A Carnot engine has a power of 500 W. It operates between heat reservoirs at $\mathbf{100}\mathbf{°}\mathbf{C}$ and $\mathbf{60}\mathbf{.}\mathbf{0}\mathbf{°}\mathbf{C}$Calculate (a) the rate of heat input and (b) the rate of exhaust heat output.
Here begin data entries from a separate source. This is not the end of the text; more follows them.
import Summits.RiemannHypothesis.RiemannHypothesis.Theorems.WeilFormatCDataO102BFrontData
import Summits.RiemannHypothesis.RiemannHypothesis.Theorems.S2FormatCE0
import Literature.NumberTheory.LFunctions.YoshidaWindowGramTailMSSines
import Literature.NumberTheory.LFunctions.YoshidaWindowGramMiddleJBox
import Literature.NumberTheory.LFunctions.YoshidaWindowGramTailJFactoredScaled
import Literature.NumberTheory.LFunctions.YoshidaWindowGramTailMSFactored
import Literature.NumberTheory.LFunctions.YoshidaWindowGramTailJDiagTight
import Summits.RiemannHypothesis.RiemannHypothesis.Theorems.FormatCPsdBands
import Summits.RiemannHypothesis.RiemannHypothesis.Theorems.WeilFormatCDiagShift
import HarnessLib

/-!
# Format C kernel rung `O102B` (a = 51/50, column-band layout): odd sector: Schur rows 138…141 (lower triangle) of `M − U₁ − U₂` enclosed by `DS` within `rho`·2^-310 (kernel certificates)

Window `a = 51/50`; prime powers in the window: 2, 3, 2^2, 5, 7; prime constant A = 2148/1000 (`WeilFormatC.primeCoeff_form_ge_cells_v2`); evaluator parameters S = 2^320, Kpi 160, Kser 190, kred 8, Kexp 55, J 150; full table modes < 257; light column table modes < 1027; units 2^-310 (Schur entries), 2^-154 (column digits, width 157), 2^-148 (tail-factor digits, width 151), 2^-64 (reciprocal weights), 2^-40 (tail base); order-J tail J = 4, θ = 1/2048, η = 1/10 | 4/1.
Design row: sr-gb-rung-a A g23 odd λ-run (parity cell 13 L-side): a = 51/50, μ = 2^-93, odd 256/512/1024, HIGHER precision S 2^320 c 310, MS tail, five prime powers; see HOME(A)/LADDER-CELL12-A-g23.md. Generated by sr-gb-rung-a prover A g22 with rh-explicit-weil-2 gen7's generator extended for the odd λ-run (--sector odd --mu-log2; HOME(A)/code-g22/gen7/gramgen7.py sha16 a23c13b0256hp001) from `#eval` of the tree's `Encl` functions; every datum is re-verified by the kernel in the theorem files (`decide +kernel`). Helper data of the rh-explicit Weil-positivity programme (format C, K-CELL-2), RH-free. [cite: Yoshida1992HermitianForms, §5 (5.15)-(5.16) p. 301; §7 pp. 305–312]
-/

set_option linter.dupNamespace false
set_option exponentiation.threshold 1024
set_option maxRecDepth 200000

namespace Summit.RiemannHypothesis.RiemannHypothesis.Theorems.WeilFormatCData.O102BCBOdd
open Literature.NumberTheory.LFunctions Literature.NumberTheory.LFunctions.Yoshida1992 Encl Literature.Analysis.ValidatedNumerics.NumericsMP
open Summit.RiemannHypothesis.RiemannHypothesis.Theorems.WeilFormatCData.O102B

/-- kernel: Schur rows `[138, 142)` (columns `j ≤ i`). -/
theorem tS138 : checkSchurBandG (2 ^ 320) 310 O102BCBOdd.rho O102B.C O102B.tab true 256 (subBoxCB (2 ^ 320) 157 256 154 64 O102BCBOdd.ρc O102BCBOdd.XP O102BCBOdd.Pd O102BCBOdd.v O102BCBOdd.V 151 8 148 148 O102BCBOdd.ρφ O102BCBOdd.ρψ O102BCBOdd.ΦP O102BCBOdd.ΨP O102BCBOdd.Pφ O102BCBOdd.Pψ (fun i ↦ (dMidOBox (2 ^ 320) O102B.C O102B.F (tget O102B.tab (i + 1)) 1 1024 256 4 O102B.momO i).add (dgJoBoxT (2 ^ 320) O102B.C O102B.F (tget O102B.tab (i + 1)) 40 1346682168655 256 1024 4 1 2048 i))) O102BCBOdd.DS true 138 4 = true := by
  decide +kernel

end Summit.RiemannHypothesis.RiemannHypothesis.Theorems.WeilFormatCData.O102BCBOdd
The power of the Carnot engine,P=500 W

The low temperature of the heat reservoir,${\mathrm{T}}_{\mathrm{I}}=60°\mathrm{C}=333\mathrm{K}$

The high temperature of the heat reservoir, ${\mathrm{T}}_{\mathrm{H}}=100°\mathrm{C}=373\mathrm{K}$,

By using the efficiency and temperature relation, we can calculate the total efficiency, and after that, by comparing the work per unit of heat, we can get the heat input from the work done, and we can find the rate of exhaust heat output.

Formulae:

The efficiency of the Carnot cycle,

$\mathrm{\epsilon }=\frac{\left({\mathrm{T}}_{\mathrm{H}}-{\mathrm{T}}_{\mathrm{L}}\right)}{{\mathrm{T}}_{\mathrm{H}}}=\frac{\left|\mathrm{W}\right|}{{\mathrm{Q}}_{\mathrm{H}}}$ (1)

The work is done per cycle using the first law of thermodynamics,

$\mathrm{W}={\mathrm{Q}}_{\mathrm{H}}-{\mathrm{Q}}_{\mathrm{L}}$ (2)
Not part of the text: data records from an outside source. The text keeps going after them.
import Mathlib
import Summits.ValiantsHypothesis.ValiantsHypothesis.Theses.FreeSubtorus
import Literature.Computability.AlgebraicComplexity.LRPencilOfMatrix
import Literature.Computability.AlgebraicComplexity.GrenetEquivariant
import Literature.Computability.AlgebraicComplexity.DetReprEquivalent
import Literature.Computability.AlgebraicComplexity.GenericTorusGrading
import Literature.Computability.AlgebraicComplexity.LandsbergRessayreProofs
import Summits.ValiantsHypothesis.ValiantsHypothesis.Theorems.FreeSubtorusOrbitDimensionBoundStubTightModLatticeLifts
import Summits.ValiantsHypothesis.ValiantsHypothesis.Theorems.FreeSubtorusOrbitDimensionBoundStubInitialFormAccumulates
import Summits.ValiantsHypothesis.ValiantsHypothesis.Theorems.FreeSubtorusOrbitDimensionBoundSlices
import Summits.ValiantsHypothesis.ValiantsHypothesis.Theorems.FreeSubtorusOrbitDimensionBoundStubPerpBasis
import Summits.ValiantsHypothesis.ValiantsHypothesis.Theorems.FreeSubtorusOrbitDimensionBoundStubEigenGauge
import Summits.ValiantsHypothesis.ValiantsHypothesis.Theorems.FreeSubtorusOrbitDimensionBoundStubDegMap
import Summits.ValiantsHypothesis.ValiantsHypothesis.Theorems.FreeSubtorusOrbitDimensionBoundStubSaturationBasis

/-!
# `FreeSubtorus.OrbitDimensionBound` (crux stmt-ValiantsHypothesis-16133), line `Sketch` — the converse
# calibration: a `T_Λ`-equivariant representation is lattice-tight after a constant gauge, and the crux is
# EQUIVALENT to the line's single open stub

Helper file of the line (`--supports stmt-ValiantsHypothesis-16133`; it does not close the crux).

* `smallFace_of_equivariant` — **the missing direction of the graded dictionary.**  If a size-`m` affine
  determinantal representation `B` of `per_n` is equivariant with exact `GL_m × GL_m` lifts under the
  subtorus `T_Λ = closure {diag(d_k e_l) : ∏ d^{Λ_i(inl ·)} ∏ e^{Λ_i(inr ·)} = 1}` (ANY integer relations
  `Λ`, admissible or not), then a constant gauge `B' = g B h⁻¹` (`det g = det h`) is TIGHT MODULO A
  `ℤ`-BASIS `Λ'` OF THE SATURATION of `ℤΛ`: there are potentials `α, β : Fin m → ℤ^(Fin n ⊕ Fin n)`
  with `α i + β j ∈ ℤΛ'` wherever `B'` has a constant and `α i + β j - wt v ∈ ℤΛ'` wherever `B'` carries
  the variable `x_v`; `Λ'` has `r' ≤ r` vectors, each a rational combination of the `Λ i` (so
  admissibility is inherited).  Mechanism: one generic element `t₀ ∈ T_Λ` built from distinct primes
  raised to an integer family spanning the rational orthogonal complement of `ℤΛ` (`stub_perpBasis`),
  whose characters separate weights exactly modulo `Λ_sat` (unique factorisation); ONE exact lift
  `B(t₀x) = P B Q⁻¹`; the eigen-adapted gauge of `stub_eigenGauge`; the degree map of `stub_degMap`;
  the saturation basis of `stub_saturationBasis`.
* `smallFace_of_orbitDimensionBound` — hence the crux IMPLIES the line's open stub `stub_smallFace`
  (statement inlined; `μ = 0`, `a = b = 0`);
* `orbitDimensionBound_of_smallFace` — the line's composition (stub ⇒ crux, via the landed
  `stub_initialFormAccumulates`, `stub_tightModLatticeLifts`, `orbitDimensionBound_three`, `concl_of_two_pow_le`);
* `orbitDimensionBound_iff_smallFace` — **the crux is equivalent to the open stub**: line `Sketch` has
  no slack in either direction; its residue is exactly the crux's open content
  (`n ≥ 4`, `dc(per_n) ≤ m ≤ 2ⁿ - 2`).
-/

open Matrix MvPolynomial Finset
open Literature.Computability.AlgebraicComplexity LRPencil

-- `Summit.ValiantsHypothesis.ValiantsHypothesis.…` is the tree's mandated single-conjunct layout (Sub = Summit).
set_option linter.dupNamespace false

namespace Summit.ValiantsHypothesis.ValiantsHypothesis.Theorems.FreeSubtorusOrbitDimensionBound

noncomputable section

/-- Every integer weight is the combination of the unit vectors with its own coordinates, split into
the row half and the column half. [folklore] -/
theorem weight_eq_sum_single {n : ℕ} (w : Fin n ⊕ Fin n → ℤ) :
    w = ∑ k, w (Sum.inl k) • (Pi.single (Sum.inl k) 1 : Fin n ⊕ Fin n → ℤ) +
      ∑ l, w (Sum.inr l) • (Pi.single (Sum.inr l) 1 : Fin n ⊕ Fin n → ℤ) := by
  have h : ∀ q : Fin n ⊕ Fin n, w q • (Pi.single q 1 : Fin n ⊕ Fin n → ℤ) = Pi.single q (w q) := by
    intro q
    ext x
    by_cases hx : x = q
    · subst hx; simp
    · simp [Pi.single_eq_of_ne hx]
  simp only [h]
  rw [← Fintype.sum_sum_type (fun q : Fin n ⊕ Fin n => (Pi.single q (w q) : Fin n ⊕ Fin n → ℤ)),
    Finset.univ_sum_single]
By substituting the given values in equation (1), we can get the efficiency of the engine as given:

$$\begin{gathered} \mathrm{\epsilon }=\frac{373\mathrm{K}-333\mathrm{K}}{373\mathrm{K}} \\ =\frac{40\mathrm{K}}{373\mathrm{K}} \\ =0.11 \end{gathered}$$

Now, using the same efficiency in the equation (1), we can get the energy transferred as heat is given as follows:

${\mathrm{Q}}_{\mathrm{H}}=\frac{1}{\mathrm{\epsilon }}\times \mathrm{W}$

Now, differentiating the above equation with respect to time, we can get the rate of input heat as given:

$$\begin{gathered} \frac{{\mathrm{dQ}}_{\mathrm{H}}}{\mathrm{dt}}=\frac{1}{\mathrm{\epsilon }}\times \frac{\mathrm{dW}}{\mathrm{dt}} \\ =\frac{1}{\mathrm{\epsilon }}\times \mathrm{P} \\ =\frac{1}{0.11}\times 500 \\ =4.66\times {10}^3\mathrm{J}/\mathrm{s} \end{gathered}$$

Hence, the value of the rate of input heat is$4.66\times {10}^3\mathrm{J}/\mathrm{s}$

Now, substituting the value of equation (2) in equation (1), we get the value of efficiency as:

$$\begin{gathered} \mathrm{\epsilon }=\frac{\left|{\mathrm{Q}}_{\mathrm{H}}\right|-\left|{\mathrm{Q}}_{\mathrm{L}}\right|}{\left|{\mathrm{Q}}_{\mathrm{H}}\right|} \\ =1-\frac{\left|{\mathrm{Q}}_{\mathrm{H}}\right|}{\left|{\mathrm{Q}}_{\mathrm{H}}\right|} \end{gathered}$$

where ${\mathrm{Q}}_{\mathrm{L}}$is the exhaust heat

By putting the value of efficiency in the above equation, we get the relation of input and exhaust heat as follows:

$$\begin{gathered} 0.11=1-\frac{\left|{\mathrm{Q}}_{\mathrm{L}}\right|}{\left|{\mathrm{Q}}_{\mathrm{H}}\right|} \\ \frac{\left|{\mathrm{Q}}_{\mathrm{L}}\right|}{\left|{\mathrm{Q}}_{\mathrm{H}}\right|}=1-0.11 \\ {\mathrm{Q}}_{\mathrm{L}}=0.89{\mathrm{Q}}_{\mathrm{H}} \end{gathered}$$

Differentiating the above equation with respect to time, we can get the rate of exhaust heat as follows:

$$\begin{gathered} \frac{\mathrm{dQ}}{\mathrm{dt}}=0.89\frac{{\mathrm{dQ}}_{\mathrm{H}}}{\mathrm{dt}} \\ =0.89\times \left(4.66\times {10}^3\mathrm{J}/\mathrm{s}\right) \\ =4.16\times {10}^3\mathrm{J}/\mathrm{s} \end{gathered}$$

Hence, the value of the exhaust heat is $4.16\times {10}^3\mathrm{J}/\mathrm{s}$